Se apoyó con las dos manos a los costados de mi cabeza y empezó a cogerme así, mojada contra mojada, clítoris contra clítoris, con las tetas colgándole encima de mi cara. Yo le agarré una con la boca y le chupé el pezón sin soltarla, mordiéndoselo apenas mientras se movía cada vez más rápido. El sonido de la cama, el sonido de nuestros coños chocando, mojados, ese ruido pegajoso e inconfundible que hace la piel resbalando en piel, los gemidos cada vez menos disimulados, todo eso llenaba la habitación con una densidad que ya no se parecía en nada a una tarde de viernes con cerveza.
—Más fuerte —le pedí con la boca todavía llena de su teta—. Más fuerte, Mariana, cogeme más fuerte.
—Decilo otra vez.
—Cogeme.
Se apoyó en una sola mano, dejándome un mejor ángulo, y bajó la otra entre las dos. Empezó a frotarme el clítoris con dos dedos mientras seguía moviendo la cadera, y yo aproveché para tomarla de la cintura con las dos manos y guiarla, casi clavándole los dedos en la piel. Después subí una mano y le metí dos dedos en el coño desde abajo, y ella soltó un gemido largo, gutural, y empezó a moverse contra mi mano y contra mi cadera al mismo tiempo, como si no supiera qué quería primero.
—Así —jadeé—. Así.
—Mirame —me dijo, igual que antes—. No cierres los ojos.
Le sostuve la mirada como pude. Tenía las pupilas dilatadas, la boca abierta, el pelo pegado a la frente por la transpiración, un hilo de saliva bajándole de la comisura. La vi a punto de venirse antes de notarlo en mí: se le tensó todo el cuerpo, se le cerraron los ojos un segundo y los volvió a abrir para no perderse mi cara. Los dedos que tenía adentro los sentí apretados, chupados, como si el coño le estuviera pidiendo más. Yo le di más, curvándoselos, mientras ella no paraba de frotarme el clítoris.

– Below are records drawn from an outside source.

end Summit.BirchSwinnertonDyer.BirchSwinnertonDyer.Theorems.GenusExact.PlusDescent

end
import Summits.RiemannHypothesis.RiemannHypothesis.Theorems.GroundBartaEvenWinsBeyondArchDeflationCertBridgeW
import HarnessLib

/-!
# RiemannHypothesis / GroundBarta — rung 4 (`EvenWinsBeyondArch`): Cauchy–Schwarz box for THREE-zone weighted cross integrals

Helper file (`--supports stmt-RiemannHypothesis-18085`), RH-free, no named facts.  Prover A g12 (unit `sr-gb-rung-a`).
Three-zone twin of `dt_abs_wcross_le_pw` (…CertBridgeW, prover B): for the weight `w = E₅.piecewise a (E₄.piecewise b c)` of the
`{2,3,4,5}`-window R-layer (`wE` on `|y| ≥ y₅`, `wM` on `y₄ ≤ |y| < y₅`, `wI` inside), `|∫ w Re(f ḡ)| ≤ (t·sf + sg/t)/2` from the
weighted norms — used by the last files of the `c = 83/100` blocks for the cross pairs that are not certified panel by panel.
-/

set_option linter.dupNamespace false

noncomputable section

open MeasureTheory Set Filter
open scoped BigOperators ComplexConjugate

namespace Summit.RiemannHypothesis.RiemannHypothesis.Theorems.EvenWinsBeyondArch

open Literature.NumberTheory.LFunctions

/-- **Cauchy–Schwarz box for a weighted cross integral with a THREE-valued weight**
`w = E₅.piecewise a (E₄.piecewise b c)` (`a, b, c ≥ 0`): `|∫ w Re(f ḡ)| ≤ (t·sf + sg/t)/2` whenever `∫ w‖f‖² ≤ sf`,
`∫ w‖g‖² ≤ sg`, `t > 0` (three-zone twin of `dt_abs_wcross_le_pw`). [folklore] -/
theorem dt_abs_wcross_le_pw3 {E₅ E₄ : Set ℝ} [DecidablePred (· ∈ E₅)] [DecidablePred (· ∈ E₄)]
    (hE₅ : MeasurableSet E₅) (hE₄ : MeasurableSet E₄) {a b c : ℝ} (ha : 0 ≤ a) (hb : 0 ≤ b) (hc : 0 ≤ c)
    {f g : ℝ → ℂ} (hf : MemLp f 2) (hg : MemLp g 2) {sf sg t : ℝ} (ht : 0 < t)
    (hsf : ∫ y, E₅.piecewise (fun _ ↦ a) (E₄.piecewise (fun _ ↦ b) (fun _ ↦ c)) y * ‖f y‖ ^ 2 ≤ sf)
    (hsg : ∫ y, E₅.piecewise (fun _ ↦ a) (E₄.piecewise (fun _ ↦ b) (fun _ ↦ c)) y * ‖g y‖ ^ 2 ≤ sg) :
    |∫ y, E₅.piecewise (fun _ ↦ a) (E₄.piecewise (fun _ ↦ b) (fun _ ↦ c)) y * (f y * conj (g y)).re| ≤
      (t * sf + sg / t) / 2 := by
  set w : ℝ → ℝ := E₅.piecewise (fun _ ↦ a) (E₄.piecewise (fun _ ↦ b) (fun _ ↦ c)) with hw
  have hwm : Measurable w :=
    Measurable.piecewise hE₅ measurable_const (Measurable.piecewise hE₄ measurable_const measurable_const)
  have hwval : ∀ y, w y = a ∨ w y = b ∨ w y = c := fun y ↦ by
    by_cases hy : y ∈ E₅
    · exact Or.inl (by rw [hw, Set.piecewise_eq_of_mem _ _ _ hy])
    · by_cases hy' : y ∈ E₄
      · exact Or.inr (Or.inl (by rw [hw, Set.piecewise_eq_of_notMem _ _ _ hy, Set.piecewise_eq_of_mem _ _ _ hy']))
      · exact Or.inr (Or.inr (by rw [hw, Set.piecewise_eq_of_notMem _ _ _ hy, Set.piecewise_eq_of_notMem _ _ _ hy']))
  have hw0 : ∀ y, 0 ≤ w y := fun y ↦ by rcases hwval y with h | h | h <;> rw [h] <;> assumption
  have hwC : ∀ y, |Real.sqrt (w y)| ≤ Real.sqrt (a + b + c) := fun y ↦ by
    rw [abs_of_nonneg (Real.sqrt_nonneg _)]
    refine Real.sqrt_le_sqrt ?_
    rcases hwval y with h | h | h <;> rw [h] <;> linarith
  have hft : MemLp (fun y ↦ ((Real.sqrt (w y) : ℝ) : ℂ) * f y) 2 := dt_memLp_real_mul hwm.sqrt hwC hf
  have hgt : MemLp (fun y ↦ ((Real.sqrt (w y) : ℝ) : ℂ) * g y) 2 := dt_memLp_real_mul hwm.sqrt hwC hg
  have e1 : ∫ y, ‖((Real.sqrt (w y) : ℝ) : ℂ) * f y‖ ^ 2 = ∫ y, w y * ‖f y‖ ^ 2 :=
    integral_congr_ae (Eventually.of_forall fun y ↦ dt_norm_sq_sqrt_mul (hw0 y) (f y))
  have e2 : ∫ y, ‖((Real.sqrt (w y) : ℝ) : ℂ) * g y‖ ^ 2 = ∫ y, w y * ‖g y‖ ^ 2 :=
    integral_congr_ae (Eventually.of_forall fun y ↦ dt_norm_sq_sqrt_mul (hw0 y) (g y))
  have e3 : ∫ y, ((((Real.sqrt (w y) : ℝ) : ℂ) * f y) * conj (((Real.sqrt (w y) : ℝ) : ℂ) * g y)).re =
      ∫ y, w y * (f y * conj (g y)).re :=
    integral_congr_ae (Eventually.of_forall fun y ↦ dt_sqrt_mul_pairing_pt hw0 f g y)
  have h := dt_abs_cross_le hft hgt (sf := sf) (sg := sg) (t := t) ht (by rw [e1]; exact hsf) (by rw [e2]; exact hsg)
  rwa [e3] at h

end Summit.RiemannHypothesis.RiemannHypothesis.Theorems.EvenWinsBeyondArch

end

—Vení conmigo —me dijo—. Ya.
Llegamos casi juntas, una un segundo antes que la otra, y la que se vino primero arrastró a la otra con un temblor largo. Sentí cómo se le contraía el coño alrededor de mis dedos en oleadas, apretándolos con fuerza, mientras a mí el orgasmo me subía desde los pies y me hacía arquear la espalda contra el colchón, con un grito que le quedó pegado a la boca porque me besó justo cuando estaba viniendo. Quedamos pegadas, jadeando, las frentes apoyadas, las piernas todavía entrelazadas, los coños todavía chorreando uno contra el otro.
***
Quedamos así un rato largo. Ella encima, yo abajo, todavía conectadas, las respiraciones bajando despacio, la transpiración enfriándonos la piel. Le saqué los dedos con cuidado y me los llevé a la boca para chuparlos, mirándola. Ella se rió bajito y me los sacó de la boca para chupármelos ella. Afuera había dejado de llover. Adentro, en cambio, todo era nuevo.
—No fue un juego —dijo después, hablando contra mi cuello.
—Ya sé.
—Hace mucho que no era un juego.
Le acaricié la espalda de arriba abajo, sin contestarle todavía. Estaba pensando en todas las veces que la había mirado desde lejos, todas las veces que me había mentido a mí misma con un «es solo cariño de amigas», todas las cervezas compartidas esperando, sin saberlo, que alguna nos diera el coraje para una tarde como esta.
—Para mí tampoco —le contesté al fin.
Se rió bajito, todavía pegada a mi cuello. Sentí la risa contra la piel.
—¿Otra ronda? —preguntó.
—Verdad o reto.
—Reto.
—Quedate.
Levantó la cabeza para mirarme. Tenía los ojos chicos por el cansancio y la sonrisa enorme.
—Eso no es un reto —dijo—. Eso ya está ganado.